- WHAT YOU HAVE TO DO
Once you find the line containing "have h4 : HasStrictFDerivAt" in the data below, copy it and each following line exactly, up to and including the line containing "theorem exists_hasStrictFDerivAt_periodicMap (Ds", and nothing else.

- RECORDS TO PROCESS
/-- **Strict derivative of `(x, ω) ↦ ω • D x`** for a continuous linear `D`:
`(h, μ) ↦ μ • D x₀ + ω₀ • D h`. [folklore] -/
theorem hasStrictFDerivAt_smul_clm (D : E →L[ℝ] E) (x₀ : E) (ω₀ : ℝ) :
    HasStrictFDerivAt (fun p : E × ℝ => p.2 • D p.1)
      ((ContinuousLinearMap.snd ℝ E ℝ).smulRight (D x₀) + ω₀ • D.comp (ContinuousLinearMap.fst ℝ E ℝ)) (x₀, ω₀) := by
  -- `(x, ω) ↦ (ω, D x)` is linear; compose with the bounded bilinear `(ω, v) ↦ ω • v`
  set P : E × ℝ →L[ℝ] ℝ × E := (ContinuousLinearMap.snd ℝ E ℝ).prod (D.comp (ContinuousLinearMap.fst ℝ E ℝ))
    with hP
  have hsmul : IsBoundedBilinearMap ℝ fun q : ℝ × E => q.1 • q.2 := isBoundedBilinearMap_smul
  have h1 : HasStrictFDerivAt (fun q : ℝ × E => q.1 • q.2) (hsmul.deriv (ω₀, D x₀)) (P (x₀, ω₀)) := by
    have : P (x₀, ω₀) = (ω₀, D x₀) := by simp [hP]
    rw [this]
    exact hsmul.hasStrictFDerivAt (ω₀, D x₀)
  have h2 : HasStrictFDerivAt (fun p : E × ℝ => P p) P (x₀, ω₀) := P.hasStrictFDerivAt
  have h3 := h1.comp (x₀, ω₀) h2
  have heq : (fun p : E × ℝ => (P p).1 • (P p).2) = fun p : E × ℝ => p.2 • D p.1 := by
    funext p; simp [hP]
  have h4 : HasStrictFDerivAt (fun p : E × ℝ => p.2 • D p.1) ((hsmul.deriv (ω₀, D x₀)).comp P) (x₀, ω₀) := by
    rw [← heq]; exact h3
  refine h4.congr_fderiv (ContinuousLinearMap.ext fun p => ?_)
  obtain ⟨h, μ⟩ := p
  simp [hP, IsBoundedBilinearMap.deriv_apply, add_comm]

/-- **Strict derivative of the time-periodic map** `G(x, ω) = ω ∂ₛx + L₀ x + B(x, x)` at
`(x₀, ω₀)`: there is a continuous linear `G'` on `E × ℝ`, the strict Fréchet derivative, with
`G'(h, μ) = μ ∂ₛx₀ + (ω₀ ∂ₛh + L₀ h + (B(x₀, h) + B(h, x₀)))` (Kielhöfer 2012, §I.8:
`D_{(x,κ)} G`). [folklore] -/
theorem exists_hasStrictFDerivAt_periodicMap (Ds L₀ : E →L[ℝ] E) {B : E → E → E}
    (hBb : IsBoundedBilinearMap ℝ (fun p : E × E => B p.1 p.2)) (x₀ : E) (ω₀ : ℝ) :
    ∃ G' : E × ℝ →L[ℝ] E,
      HasStrictFDerivAt (fun p : E × ℝ => p.2 • Ds p.1 + L₀ p.1 + B p.1 p.1) G' (x₀, ω₀) ∧
      ∀ (h : E) (μ : ℝ), G' (h, μ) = μ • Ds x₀ + (ω₀ • Ds h + L₀ h + (B x₀ h + B h x₀)) := by
  have h1 := hasStrictFDerivAt_smul_clm Ds x₀ ω₀
  have h2 : HasStrictFDerivAt (fun p : E × ℝ => L₀ p.1) (L₀.comp (ContinuousLinearMap.fst ℝ E ℝ)) (x₀, ω₀) :=
    (L₀.comp (ContinuousLinearMap.fst ℝ E ℝ)).hasStrictFDerivAt
  have hd : HasStrictFDerivAt (fun p : E × ℝ => (p.1, p.1))
      ((ContinuousLinearMap.fst ℝ E ℝ).prod (ContinuousLinearMap.fst ℝ E ℝ)) (x₀, ω₀) :=
    ((ContinuousLinearMap.fst ℝ E ℝ).prod (ContinuousLinearMap.fst ℝ E ℝ)).hasStrictFDerivAt
  have h3 : HasStrictFDerivAt (fun p : E × ℝ => B p.1 p.1)
      ((hBb.deriv (x₀, x₀)).comp ((ContinuousLinearMap.fst ℝ E ℝ).prod (ContinuousLinearMap.fst ℝ E ℝ))) (x₀, ω₀) :=
    HasStrictFDerivAt.comp (x₀, ω₀) (g := fun q : E × E => B q.1 q.2) (f := fun p : E × ℝ => (p.1, p.1))
      (hBb.hasStrictFDerivAt (x₀, x₀)) hd
  refine ⟨_, (h1.add h2).add h3, fun h μ => ?_⟩
  simp only [_root_.add_apply, ContinuousLinearMap.smulRight_apply, ContinuousLinearMap.coe_snd',
    FunLike.coe_smul, Pi.smul_apply, ContinuousLinearMap.comp_apply, ContinuousLinearMap.coe_fst',
    ContinuousLinearMap.prod_apply, IsBoundedBilinearMap.deriv_apply]
  abel

end PeriodicMap

/-! ## §F' Bordered local solvability: persistence with continuous dependence of solution and frequency -/

section Bordered

variable {E : Type*} [NormedAddCommGroup E] [NormedSpace ℝ E] [CompleteSpace E]

/-- **Bordered local solvability of the time-periodic equation** (the persistence step of
Henry 1981, Ch. 8 §8.3 / Kielhöfer 2012, §I.8, on an abstract real Banach space). Let
`G(x, ω) = ω ∂ₛx + L₀ x + B(x, x)` with `B` bounded bilinear, let `J = ω₀ ∂ₛ + L₀` be a linear
homeomorphism and `K = B(x₀, ·) + B(·, x₀)` compact, and suppose the linearisation `T = J + K`
at `(x₀, ω₀)` is NONDEGENERATE: `ker T ⊆ ℝ·g` (simple Floquet exponent `0`: hypothesis (i)) and
`∂ₛx₀ ∉ range T` (no Jordan partner: hypothesis (ii)). Then for every `δ > 0` there is `r > 0`
such that every right-hand side `y` with `‖y − G(x₀, ω₀)‖ < r` is attained, `G(x, ω) = y`, by some
`(x, ω)` with `‖x − x₀‖ < δ`, `|ω − ω₀| < δ` — solution AND frequency depend continuously on the
force. (The bordering lemma `Literature.Analysis.Calculus.bordered_bijective` with a Hahn–Banach
functional, the open mapping theorem, and the inverse function theorem
`SteadyLattice.local_solve` for `Ψ(x, ω) = (G(x, ω), φ(x − x₀))`.) [folklore] -/
theorem bordered_local_solve (Ds L₀ : E →L[ℝ] E) {B : E → E → E}
    (hBb : IsBoundedBilinearMap ℝ (fun p : E × E => B p.1 p.2)) (x₀ : E) (ω₀ : ℝ)
    (J : E ≃L[ℝ] E) (hJ : ∀ h, J h = ω₀ • Ds h + L₀ h)
    (K : E →L[ℝ] E) (hK : ∀ h, K h = B x₀ h + B h x₀) (hKc : IsCompactOperator K)
    (g : E) (hker : ∀ h, J h + K h = 0 → ∃ z : ℝ, h = z • g) (hrange : ∀ h, J h + K h ≠ Ds x₀)
    {δ : ℝ} (hδ : 0 < δ) :
    ∃ r : ℝ, 0 < r ∧ ∀ y : E, ‖y - (ω₀ • Ds x₀ + L₀ x₀ + B x₀ x₀)‖ < r →
      ∃ (x : E) (ω : ℝ), ω • Ds x + L₀ x + B x x = y ∧ ‖x - x₀‖ < δ ∧ |ω - ω₀| < δ := by
  -- the linearisation `T = J + K` as a continuous linear map, a compact perturbation of `J`
  set T : E →L[ℝ] E := (J : E →L[ℝ] E) + K with hT
  have hTx : ∀ h, T h = J h + K h := fun h => rfl
  have hTK : IsCompactOperator (T - (J : E →L[ℝ] E) : E →L[ℝ] E) := by
    have : (T - (J : E →L[ℝ] E) : E →L[ℝ] E) = K := by rw [hT]; abel
    rw [this]; exact hKc
  -- `g ≠ 0` (else `T` injective, hence surjective, contradicting `hrange`), and a functional with `φ g ≠ 0`
  have hg0 : g ≠ 0 := by
    intro hg
    have hinj : Injective T := by
      rw [injective_iff_map_eq_zero]
      intro h hh
      obtain ⟨z, rfl⟩ := hker h hh
      rw [hg, smul_zero]
    obtain ⟨h, hh⟩ := (Literature.Analysis.Calculus.bijective_of_injective_of_isCompactOperator T J hTK hinj).2 (Ds x₀)
    exact hrange h hh
  obtain ⟨φ, -, hφg⟩ := exists_dual_vector ℝ g (norm_ne_zero_iff.2 hg0)
  have hφ : φ g ≠ 0 := by rw [hφg]; exact_mod_cast norm_ne_zero_iff.2 hg0
  -- the bordered operator is bijective
  have hker' : ∀ h, T h = 0 → ∃ z : ℝ, h = z • g := fun h hh => hker h hh
  have hrange' : ∀ h, T h ≠ -Ds x₀ := by
    intro h hh
    refine hrange (-h) ?_
    rw [← hTx, map_neg, hh, neg_neg]
  have hbij := Literature.Analysis.Calculus.bordered_bijective T J hTK g (-Ds x₀) φ hker' hrange' hφ
  -- the bordered derivative as a continuous linear map on `E × ℝ`, and the equivalence
  obtain ⟨G', hG', hG'x⟩ := exists_hasStrictFDerivAt_periodicMap Ds L₀ hBb x₀ ω₀
  set Ψ' : (E × ℝ) →L[ℝ] (E × ℝ) := G'.prod (φ.comp (ContinuousLinearMap.fst ℝ E ℝ)) with hΨ'
  have hΨ'x : ∀ p : E × ℝ, Ψ' p = (T p.1 - p.2 • (-Ds x₀), φ p.1) := by
    rintro ⟨h, μ⟩
    refine Prod.ext ?_ ?_
    · simp only [hΨ', ContinuousLinearMap.prod_apply, hG'x, hTx, hJ, hK, smul_neg, sub_neg_eq_add]
      abel
    · simp [hΨ']
  have hΨ'bij : Bijective Ψ' := by
    have e : (Ψ' : E × ℝ → E × ℝ) = fun p : E × ℝ => (T p.1 - p.2 • (-Ds x₀), φ p.1) := funext hΨ'x
    rw [e]; exact hbij
  set L : (E × ℝ) ≃L[ℝ] (E × ℝ) := ContinuousLinearEquiv.ofBijective Ψ' (LinearMap.ker_eq_bot.2 hΨ'bij.1)
    (LinearMap.range_eq_top.2 hΨ'bij.2) with hL
  -- the bordered map and its strict derivative
  set Ψ : E × ℝ → E × ℝ := fun p => (p.2 • Ds p.1 + L₀ p.1 + B p.1 p.1, φ (p.1 - x₀)) with hΨ
  have hΨd : HasStrictFDerivAt Ψ (L : (E × ℝ) →L[ℝ] (E × ℝ)) (x₀, ω₀) := by
    have h2 : HasStrictFDerivAt (fun p : E × ℝ => φ (p.1 - x₀)) (φ.comp (ContinuousLinearMap.fst ℝ E ℝ)) (x₀, ω₀) := by
      have ha : HasStrictFDerivAt (fun p : E × ℝ => p.1 - x₀) (ContinuousLinearMap.fst ℝ E ℝ) (x₀, ω₀) :=
        (ContinuousLinearMap.fst ℝ E ℝ).hasStrictFDerivAt.sub_const x₀
      exact φ.hasStrictFDerivAt.comp (x₀, ω₀) ha
    have h := hG'.prodMk h2
    have e : (L : (E × ℝ) →L[ℝ] (E × ℝ)) = Ψ' := by
      ext p <;> simp [hL]
    rw [e]
    exact h
  -- local solvability by the inverse function theorem
  obtain ⟨r, hr, hsolve⟩ := SteadyLattice.local_solve hΨd hδ
  refine ⟨r, hr, fun y hy => ?_⟩
  have hdist : dist (y, (0 : ℝ)) (Ψ (x₀, ω₀)) < r := by
    have : Ψ (x₀, ω₀) = (ω₀ • Ds x₀ + L₀ x₀ + B x₀ x₀, 0) := by simp [hΨ]
    rw [this, Prod.dist_eq, dist_self, max_eq_left dist_nonneg, dist_eq_norm]
    exact hy
  obtain ⟨⟨x, ω⟩, hxω, hd⟩ := hsolve (y, 0) hdist
  refine ⟨x, ω, ?_, ?_, ?_⟩
  · have := congrArg Prod.fst hxω
    simpa [hΨ] using this
  · have h1 : dist x x₀ < δ := lt_of_le_of_lt (by rw [Prod.dist_eq]; exact le_max_left _ _) hd
    rwa [dist_eq_norm] at h1
  · have h1 : dist ω ω₀ < δ := lt_of_le_of_lt (by rw [Prod.dist_eq]; exact le_max_right _ _) hd
    rwa [Real.dist_eq] at h1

- RESPONSE TO THIS EXERCISE
  have h4 : HasStrictFDerivAt (fun p : E × ℝ => p.2 • D p.1) ((hsmul.deriv (ω₀, D x₀)).comp P) (x₀, ω₀) := by
    rw [← heq]; exact h3
  refine h4.congr_fderiv (ContinuousLinearMap.ext fun p => ?_)
  obtain ⟨h, μ⟩ := p
  simp [hP, IsBoundedBilinearMap.deriv_apply, add_comm]

/-- **Strict derivative of the time-periodic map** `G(x, ω) = ω ∂ₛx + L₀ x + B(x, x)` at
`(x₀, ω₀)`: there is a continuous linear `G'` on `E × ℝ`, the strict Fréchet derivative, with
`G'(h, μ) = μ ∂ₛx₀ + (ω₀ ∂ₛh + L₀ h + (B(x₀, h) + B(h, x₀)))` (Kielhöfer 2012, §I.8:
`D_{(x,κ)} G`). [folklore] -/
theorem exists_hasStrictFDerivAt_periodicMap (Ds L₀ : E →L[ℝ] E) {B : E → E → E}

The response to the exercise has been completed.